OCR Performance Measures for F latbed Scanner vs BookDrive DIY 100 90 87 97 85 89 97 87 1000 99 99 99 99 100 80 70 60 50 Flatbed (200 dpi) Flatbed (300 dpi) BookDrive DIY (200 dpi) BookDrive DIY (300 dpi) 'Image Quality' 'Confidence' 'Accuracy' The chart above shows OCR performance measures based on images from the flatbed scanner versus BookDrive DIY. Note that figures represent percentage values rounded to 1 decimal place and floored to the nearest whole number. Conclusion Becausee the flatbed scanner produced poor images characterized by a dark fuzzy region near the page binding, OCR Accuracy was very low and a high percentage of printed type (in this region) was missed entirely. This is reflected in the low Image Quality rating. At a higher resolution (300dpi) some of this type was more recognizable but most of it was interpreted incorrectly and in real terms there was no overall improvement in Confidence. BookDrive DIY produced high quality images without dark shady regions and OCR Accuracy was extremely highh on these samples. Increasing the image resolution had no real impact on either Confidence or Accuracy, however; the 300dpi samples seemed to produce slightly better figures.

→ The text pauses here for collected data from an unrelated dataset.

import Summits.ValiantsHypothesis.ValiantsHypothesis.Theorems.KPlusLogSqLawRealStaticNormalForm
import Summits.ValiantsHypothesis.ValiantsHypothesis.Theorems.LacunarySymmetroidMatrixDescartesCensusFormatMonotone

/-!
# Route «KPlusLogSqLaw» — DIAGONAL-LETTER NORMAL FORM: Conjecture B is a statement about pencils all of whose letters
# but two are DIAGONAL

HONEST FRAMING.  Helper bookkeeping for the OPEN crux `WeakLifting` (stmt-ValiantsHypothesis-19561, route `KPlusLogSqLaw`, cell
`pub-symmetroid`; seat val-sym-lift-p4 g25, 2026-08-29), continuing the real static normal form (`…KPlusLogSqLawRealStaticNormalForm`,
Conjecture B ⟺ its static symmetric restriction).  Nothing here asserts `WeakLifting`, `TropicalB`, Conjecture B (`KPlusLogSqLaw`),
`MatrixDescartes` (stmt-ValiantsHypothesis-18050) or anything about VP ≠ VNP.

THE POINT.  Left-multiplying the Schur linearisation `G₁ = [[1, B], [C, 0]]` of `…RealStaticNormalForm` (`B = (X^{d p.2}·[p.1 = j])`,
`C = (−S p.2 i p.1)`, `det G₁ = det F`) by the block-diagonal `diag(X^{M − d p.2}) ⊕ 1` with `M = ∑ l, d l` moves every monomial onto the
DIAGONAL: `H = [[diag X^{M − d p.2}, X^M·W], [C, 0]]` (`W` = stacked identities) has `det H = (∏ p, X^{M − d p.2}) · det F` EXACTLY
(`det_diagLetter`, any commutative ring, inverse-free).  `H` is a `(K+2)`-letter pencil of size `m·K + m` whose letters are: the constant
pattern `[[0,0],[−S,0]]` (exponent `0`), the constant pattern `[[0,W],[0,0]]` (exponent `M`), and `K` DIAGONAL `0/1` letters (exponents
`M − d l`) (`pencil_diagCoeff`).  Hence, row by row and with no hypothesis, `genRootLawAt_of_diagLetter`: general real pencils of format
`(m·K + m, K + 2)` ALL OF WHOSE LETTERS OF INDEX ≥ 2 ARE DIAGONAL bound the general row `GenRootLawAt m K` (the monomial factor only adds
the root `0`: `Census.card_roots_le_of_mul`), and `kPlusLogSqLaw_iff_genDiagLetter`: **Conjecture B ⟺ `∃ C`, every real (not necessarily
symmetric) lacunary pencil of format `(n, K)` whose letters of index `≥ 2` are diagonal matrices has at most `2^(C (K + ⌊log₂ n⌋²))` distinct
real zeros of its determinant** (symmetry enters only through the same-`K` doubling `RealDoubling.genRootLawAt_of_realRootLawAt_double`).
READING (not used in proofs): up to the two constant-pattern letters, the determinant is the principal-minor polynomial
`det(A + diag(u)) = ∑_T u^T · det A[Tᶜ]` of a constant matrix evaluated on a monomial curve `u_p = X^{M − d p.2}`; for symmetric `A` the
polynomial `det(A + diag u)` is real stable (Borcea–Brändén), which is where a lifting mechanism for Conjecture B could be looked for.
[folklore] block-diagonal scaling of a companion linearisation; principal-minor expansion.
-/

set_option linter.dupNamespace false
set_option autoImplicit false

The chart above shows OCR Accuracy based on images from the flatbed scanner versus BookDrive DIY. Note that figures represent percentage values rounded to 1 decimal place and floored to the nearest whole number. In summary, BookDrive DIY produced better images than the flatbed scanner with clear text and an undisputable text-area boundary. BookDrive DIY employs a v-shaped cradle and transparent platen to gently sandwich the book and ensure pages stay flat while scanning. Digital cameras are mounted either side of the cradle so that their focal planes are parallel to the pages of the book. This gives the best perspective for capturing the entire page, without having to lay the book out flat, while the lighting environment ensures that no dark fuzzy regions show up near the page binding. Discussion While conducting this test we made every attempt to ensure scanning was carried out in a consistent manner and numbers were reported correctly, however; more accurate testing (including multiple scans of every page), a larger sample base to include other print sources and more thorough checking of OCR output, among other improvements would have undoubtedly produced more precise figures. Having said that, it is not our purpose to perform benchmark testing or highlight the capabilities and limitations of any particular OCR software. We used Abbyy FineReader 8.0 Professional Edition for OCR text conversion, however; we do not endorse this product and any commercially available software would have served us just as well. Similarly, we used a Lexmark X5470 scanner though any flatbed face-down scanner could have been used for the purpose of this test.